Question

In Fig. 26-20, a wire that carries a current consists of three sections with different radii. Rank the sections according to the following quantities, greatest first: (a) current, (b) magnitude of current density, and (c) magnitude of electric field.

Short answer

a) The ranking the sections of wire according to the current is $I_A=I_B=I_C$.

b) The ranking the sections of wire according to the magnitude of the current density is $J_B>J_C>J_A$.

c) The ranking the sections of wire according to the magnitude of the electric field is $E_B>E_C>E_A$.

Step-by-step solution

The given data

Figure 26-20 is the wire with different radii.

Understanding the concept of the current, current density, and electric field

The rate of flow of electrons per unit time is called electric current. The current density is electric current per unit cross-section area at a given point.To explain the electrostatic force between the two charges, we assume that the charges create an electric field around them. The magnitude of electric field E set up by the electric charge q at a distance r is given as,

$\mathit{E}\mathbf{=}\frac{\mathbf{q}}{\mathbf{4}\mathbf{\pi }{\mathbf{\epsilon }}_{\mathbf{0}}{\mathbf{r}}^{\mathbf{2}}}$

We can use the formulae for current, current density, and electric fields. Inserting the given values of radii in it, we can rank the sections of wire accordingly.

Formulae:

The current flowing through the circuit in the given time, $I=\frac{Q}{t}$ …(i)

Here,I is current,Q is the charge, and t is time.

The current density due to the uniform current, $J=\frac{I}{A}$ …(ii)

Here,J is the current density,I is current, and A is the area of cross-section.

The current density due to the electric field, $J=\frac{E}{\mathrm{\rho }}$ …(iii)

Here,J is the current density,E is the electric field, and$\rho$ is charge density.

(a) Calculation of the rank of the sections according to the current

From equation (i),the current is charge flow per unit time means; it doesn’t depend on area or radius; thus, the current for all regions will be same.

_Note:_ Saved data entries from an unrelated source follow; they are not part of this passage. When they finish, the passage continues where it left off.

import Mathlib
import Summits.PneNP.PneNP.Theorems.LatticeMagicBooleanSosBlindAtConstantFactorDefs
import Summits.PneNP.PneNP.Theorems.LatticeMagicBooleanSosBlindAtConstantFactorStubFooledKey
import Literature.Computability.MetaComplexity.SOSThreeColouringProofs

/-!
# PneNP / LatticeMagic — `BooleanSosBlindAtConstantFactor`, line `Sketch`: stub `stub_fooled`

The SOS half of the Construction-A road (crux stmt-PneNP-2330): the Grigoriev–Schoenebeck moment
functional `L = momentFunctional (pseudoMoment g b r Dx)` of the parity system of a clause family
`C : Fin me → Clause ℕ` (`g e = clauseVec (C e)`, `b e = clauseSign (C e)`; tree files
`XorDerivation.lean`, `XorPseudoexpectation.lean` — PROVED), pushed forward along the local substitution
`ψ : x_(i,1) ↦ φ(x_i), x_(i,2) ↦ 1 (i < N); x_(N+e,1) ↦ h_e, x_(N+e,2) ↦ 1 − h_e,
h_e = (Σ_{v ∈ scope (C e)} φ(x_v) − rhsBit (C e))/2; every other variable ↦ 0`, is a degree-`D`
Boolean pseudoexpectation fooled by the bit-encoded closeness system (bit budget `m = 2`) of the
Construction-A instance `conAInstance N me C d₀` whenever `3 D + 3 ≤ Dx ≤ c r / 2` and `⌊d₀²⌋ = N`:
* normalisation and positivity exactly as in the tree's pushforward
  `ThreeColGadget.threeColPseudoexpectation_of_local` (degree control `card_support_aeval_le`, `s = 3`);
* the closeness identity holds EXACTLY under `ψ` (`fooled_aeval_closenessPoly`: the message coordinates
  contribute `(2φ(x_i) − 1)² = 1` each, the check coordinates vanish identically, `⌊d₀²⌋ = N`);
* Booleanity is automatic for `φ(x_i)`, `1`, `0` and is the escape-bit identity `fooledKey`
  (`…StubFooledKey.lean`) for `h_e` and `1 − h_e`.
Sources: Grigoriev 2001 §2; Schoenebeck 2008 Thm. 4.1/§5; Tulsiani 2009 / Atserias–Ochremiak 2019 §6.4
(pushforward along local interpretations); Conway–Sloane Construction A.
-/

set_option linter.dupNamespace false -- `Summit.PneNP.PneNP.…`: summit = sub-problem (D-0017)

Hence, the rank of the sections is $I_A=I_B=I_C$.

(b) Calculation of the rank of the sections according to the current density

Substituting the area value of the wire,in equation (ii), we can get the current density as follows:

$J=\frac{I}{\pi R^2}\left(\because A=\pi R^2\right)$ …(iv)

For region A, we get the current density using equation (iv) as follows:

$$\begin{gathered} J_A=\frac{I}{\pi {\left(2R_0\right)}^2} \\ =0.25\left(\frac{I}{\pi 2{R^2}_0}\right) \end{gathered}$$ …(v)

For region B, we get the current density using equation (iv) as follows:

$$\begin{gathered} J_B=\frac{I}{\pi {\left(R_0\right)}^2} \\ =\left(\frac{I}{\pi {R_0}^2}\right) \end{gathered}$$ …(vi)

For region C, we get the current density using equation (iv) as follows:

$$\begin{gathered} J_C=\frac{I}{\pi {\left(1.5R_0\right)}^2} \\ =\frac{I}{2.25\pi R_0^2} \\ =0.44\left(\frac{I}{\pi R_0^2}\right) \end{gathered}$$ …(vii)

From equation (v), (vi), and (vii), we can write the rank as,$J_B>J_C>J_A$.

(c) Calculation of the ranking according to the magnitude of electric field

Using the equation (iii), we can get the electric field as follows:

$E=J_{\mathrm{\rho }}$

Here, resistivity of the material is the same, so the electric field depends on only the current density.

From part b), we can write the rank as,$E_B>E_C>E_A$.